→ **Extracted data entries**
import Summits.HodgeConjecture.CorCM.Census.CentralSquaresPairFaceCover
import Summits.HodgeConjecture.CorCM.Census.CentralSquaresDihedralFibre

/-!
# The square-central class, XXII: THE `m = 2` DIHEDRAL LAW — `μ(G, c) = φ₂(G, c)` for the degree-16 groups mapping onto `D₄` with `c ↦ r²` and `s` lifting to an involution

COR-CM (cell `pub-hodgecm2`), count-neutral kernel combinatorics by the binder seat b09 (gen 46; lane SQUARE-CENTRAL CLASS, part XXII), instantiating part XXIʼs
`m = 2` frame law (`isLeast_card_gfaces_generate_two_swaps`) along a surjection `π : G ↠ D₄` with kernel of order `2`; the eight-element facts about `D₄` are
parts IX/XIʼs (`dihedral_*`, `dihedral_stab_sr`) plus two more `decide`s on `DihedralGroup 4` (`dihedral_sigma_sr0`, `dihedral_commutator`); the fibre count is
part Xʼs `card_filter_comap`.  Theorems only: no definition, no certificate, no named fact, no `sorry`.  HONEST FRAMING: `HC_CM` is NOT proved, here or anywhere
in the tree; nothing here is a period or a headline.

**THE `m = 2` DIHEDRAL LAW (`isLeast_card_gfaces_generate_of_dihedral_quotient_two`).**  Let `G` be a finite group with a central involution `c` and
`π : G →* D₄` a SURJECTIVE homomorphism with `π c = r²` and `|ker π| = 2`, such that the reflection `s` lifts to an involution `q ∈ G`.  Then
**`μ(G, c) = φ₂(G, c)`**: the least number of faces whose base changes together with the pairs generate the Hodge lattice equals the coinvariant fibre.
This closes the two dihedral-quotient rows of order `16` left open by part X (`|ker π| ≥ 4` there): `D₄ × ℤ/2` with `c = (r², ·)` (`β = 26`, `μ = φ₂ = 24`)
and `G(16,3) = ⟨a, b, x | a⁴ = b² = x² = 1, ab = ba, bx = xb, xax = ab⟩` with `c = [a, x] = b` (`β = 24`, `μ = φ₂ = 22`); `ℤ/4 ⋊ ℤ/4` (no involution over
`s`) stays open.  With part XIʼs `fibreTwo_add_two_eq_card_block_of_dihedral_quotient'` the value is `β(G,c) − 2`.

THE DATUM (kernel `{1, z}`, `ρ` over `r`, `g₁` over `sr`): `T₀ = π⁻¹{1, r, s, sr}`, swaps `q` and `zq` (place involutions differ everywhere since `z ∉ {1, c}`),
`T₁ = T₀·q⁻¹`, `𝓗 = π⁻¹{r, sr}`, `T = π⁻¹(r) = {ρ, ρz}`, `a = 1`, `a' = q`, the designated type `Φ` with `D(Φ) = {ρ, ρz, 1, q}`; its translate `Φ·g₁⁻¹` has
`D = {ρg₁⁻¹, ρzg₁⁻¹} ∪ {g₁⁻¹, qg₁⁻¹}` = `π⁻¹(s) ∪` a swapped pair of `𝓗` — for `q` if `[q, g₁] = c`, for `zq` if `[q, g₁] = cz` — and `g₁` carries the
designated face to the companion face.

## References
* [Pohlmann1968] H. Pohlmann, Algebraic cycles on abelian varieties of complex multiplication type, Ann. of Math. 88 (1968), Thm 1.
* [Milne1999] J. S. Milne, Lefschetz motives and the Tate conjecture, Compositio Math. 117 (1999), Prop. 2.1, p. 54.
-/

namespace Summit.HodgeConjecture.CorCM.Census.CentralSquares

* * *

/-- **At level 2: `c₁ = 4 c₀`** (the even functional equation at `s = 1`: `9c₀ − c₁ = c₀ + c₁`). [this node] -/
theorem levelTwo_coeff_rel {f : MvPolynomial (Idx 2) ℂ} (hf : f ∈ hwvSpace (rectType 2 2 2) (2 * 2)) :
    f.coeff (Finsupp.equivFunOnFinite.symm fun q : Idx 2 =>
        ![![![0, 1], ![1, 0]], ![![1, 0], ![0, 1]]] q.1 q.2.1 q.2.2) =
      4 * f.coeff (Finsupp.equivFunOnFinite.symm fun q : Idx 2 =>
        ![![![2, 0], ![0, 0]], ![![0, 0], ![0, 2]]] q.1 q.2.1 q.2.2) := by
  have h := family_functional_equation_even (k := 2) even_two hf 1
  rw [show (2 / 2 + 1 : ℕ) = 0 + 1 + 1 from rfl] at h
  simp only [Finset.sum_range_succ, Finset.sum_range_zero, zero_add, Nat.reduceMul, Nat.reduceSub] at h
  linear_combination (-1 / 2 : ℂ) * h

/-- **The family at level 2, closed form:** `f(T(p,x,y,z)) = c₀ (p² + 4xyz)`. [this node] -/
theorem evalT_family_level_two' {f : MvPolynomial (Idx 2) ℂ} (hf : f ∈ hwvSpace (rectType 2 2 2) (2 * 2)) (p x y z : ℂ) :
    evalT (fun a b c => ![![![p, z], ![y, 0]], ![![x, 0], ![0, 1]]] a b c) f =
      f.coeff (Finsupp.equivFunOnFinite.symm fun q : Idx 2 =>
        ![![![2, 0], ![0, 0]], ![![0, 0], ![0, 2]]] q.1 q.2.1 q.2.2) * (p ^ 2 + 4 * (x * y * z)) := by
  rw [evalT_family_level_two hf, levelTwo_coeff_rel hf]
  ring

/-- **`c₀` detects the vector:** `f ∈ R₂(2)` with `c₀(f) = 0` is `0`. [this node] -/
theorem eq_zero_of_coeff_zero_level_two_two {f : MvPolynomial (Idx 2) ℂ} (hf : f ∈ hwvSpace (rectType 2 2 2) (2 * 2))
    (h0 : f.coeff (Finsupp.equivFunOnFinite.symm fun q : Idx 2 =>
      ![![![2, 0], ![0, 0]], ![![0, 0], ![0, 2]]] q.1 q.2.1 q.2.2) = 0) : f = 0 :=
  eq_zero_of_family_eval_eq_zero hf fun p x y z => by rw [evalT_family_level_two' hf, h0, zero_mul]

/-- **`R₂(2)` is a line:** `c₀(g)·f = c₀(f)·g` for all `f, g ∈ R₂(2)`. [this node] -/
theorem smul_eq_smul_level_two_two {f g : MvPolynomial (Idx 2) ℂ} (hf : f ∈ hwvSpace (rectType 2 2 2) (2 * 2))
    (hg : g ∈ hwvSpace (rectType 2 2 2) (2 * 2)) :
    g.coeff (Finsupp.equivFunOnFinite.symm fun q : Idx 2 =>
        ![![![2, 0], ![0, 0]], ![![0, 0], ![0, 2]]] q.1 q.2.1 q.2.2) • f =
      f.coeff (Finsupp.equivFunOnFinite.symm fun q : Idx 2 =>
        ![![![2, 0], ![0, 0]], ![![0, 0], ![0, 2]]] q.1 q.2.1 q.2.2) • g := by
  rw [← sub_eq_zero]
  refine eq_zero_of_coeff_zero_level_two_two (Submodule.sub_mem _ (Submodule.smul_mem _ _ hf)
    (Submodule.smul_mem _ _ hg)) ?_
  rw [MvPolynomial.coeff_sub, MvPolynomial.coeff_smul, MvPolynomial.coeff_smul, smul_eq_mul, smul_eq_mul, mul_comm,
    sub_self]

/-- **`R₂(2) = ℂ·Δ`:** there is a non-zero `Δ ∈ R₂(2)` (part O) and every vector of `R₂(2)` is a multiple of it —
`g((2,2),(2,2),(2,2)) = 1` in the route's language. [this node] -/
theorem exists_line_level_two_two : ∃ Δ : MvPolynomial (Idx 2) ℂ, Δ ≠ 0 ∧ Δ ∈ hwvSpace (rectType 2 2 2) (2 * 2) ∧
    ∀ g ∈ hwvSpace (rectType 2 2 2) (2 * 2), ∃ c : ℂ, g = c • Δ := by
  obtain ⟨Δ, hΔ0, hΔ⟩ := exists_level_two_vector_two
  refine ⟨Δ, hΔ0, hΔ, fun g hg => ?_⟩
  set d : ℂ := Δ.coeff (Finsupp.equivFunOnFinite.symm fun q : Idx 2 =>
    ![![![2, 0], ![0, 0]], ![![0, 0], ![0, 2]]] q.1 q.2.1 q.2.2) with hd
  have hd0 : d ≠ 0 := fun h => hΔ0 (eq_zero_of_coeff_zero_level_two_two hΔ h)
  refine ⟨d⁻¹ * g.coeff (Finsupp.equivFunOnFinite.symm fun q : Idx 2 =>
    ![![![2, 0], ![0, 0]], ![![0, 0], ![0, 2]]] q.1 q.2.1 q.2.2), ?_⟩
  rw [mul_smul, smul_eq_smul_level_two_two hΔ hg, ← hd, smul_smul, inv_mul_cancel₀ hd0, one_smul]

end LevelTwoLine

→ **What is expected**
Look through the entries. Copy out each line with "Finsupp" in it.

→ **Answer to this problem**
    f.coeff (Finsupp.equivFunOnFinite.symm fun q : Idx 2 =>
      4 * f.coeff (Finsupp.equivFunOnFinite.symm fun q : Idx 2 =>
      f.coeff (Finsupp.equivFunOnFinite.symm fun q : Idx 2 =>
    (h0 : f.coeff (Finsupp.equivFunOnFinite.symm fun q : Idx 2 =>
    g.coeff (Finsupp.equivFunOnFinite.symm fun q : Idx 2 =>
      f.coeff (Finsupp.equivFunOnFinite.symm fun q : Idx 2 =>
  set d : ℂ := Δ.coeff (Finsupp.equivFunOnFinite.symm fun q : Idx 2 =>
  refine ⟨d⁻¹ * g.coeff (Finsupp.equivFunOnFinite.symm fun q : Idx 2 =>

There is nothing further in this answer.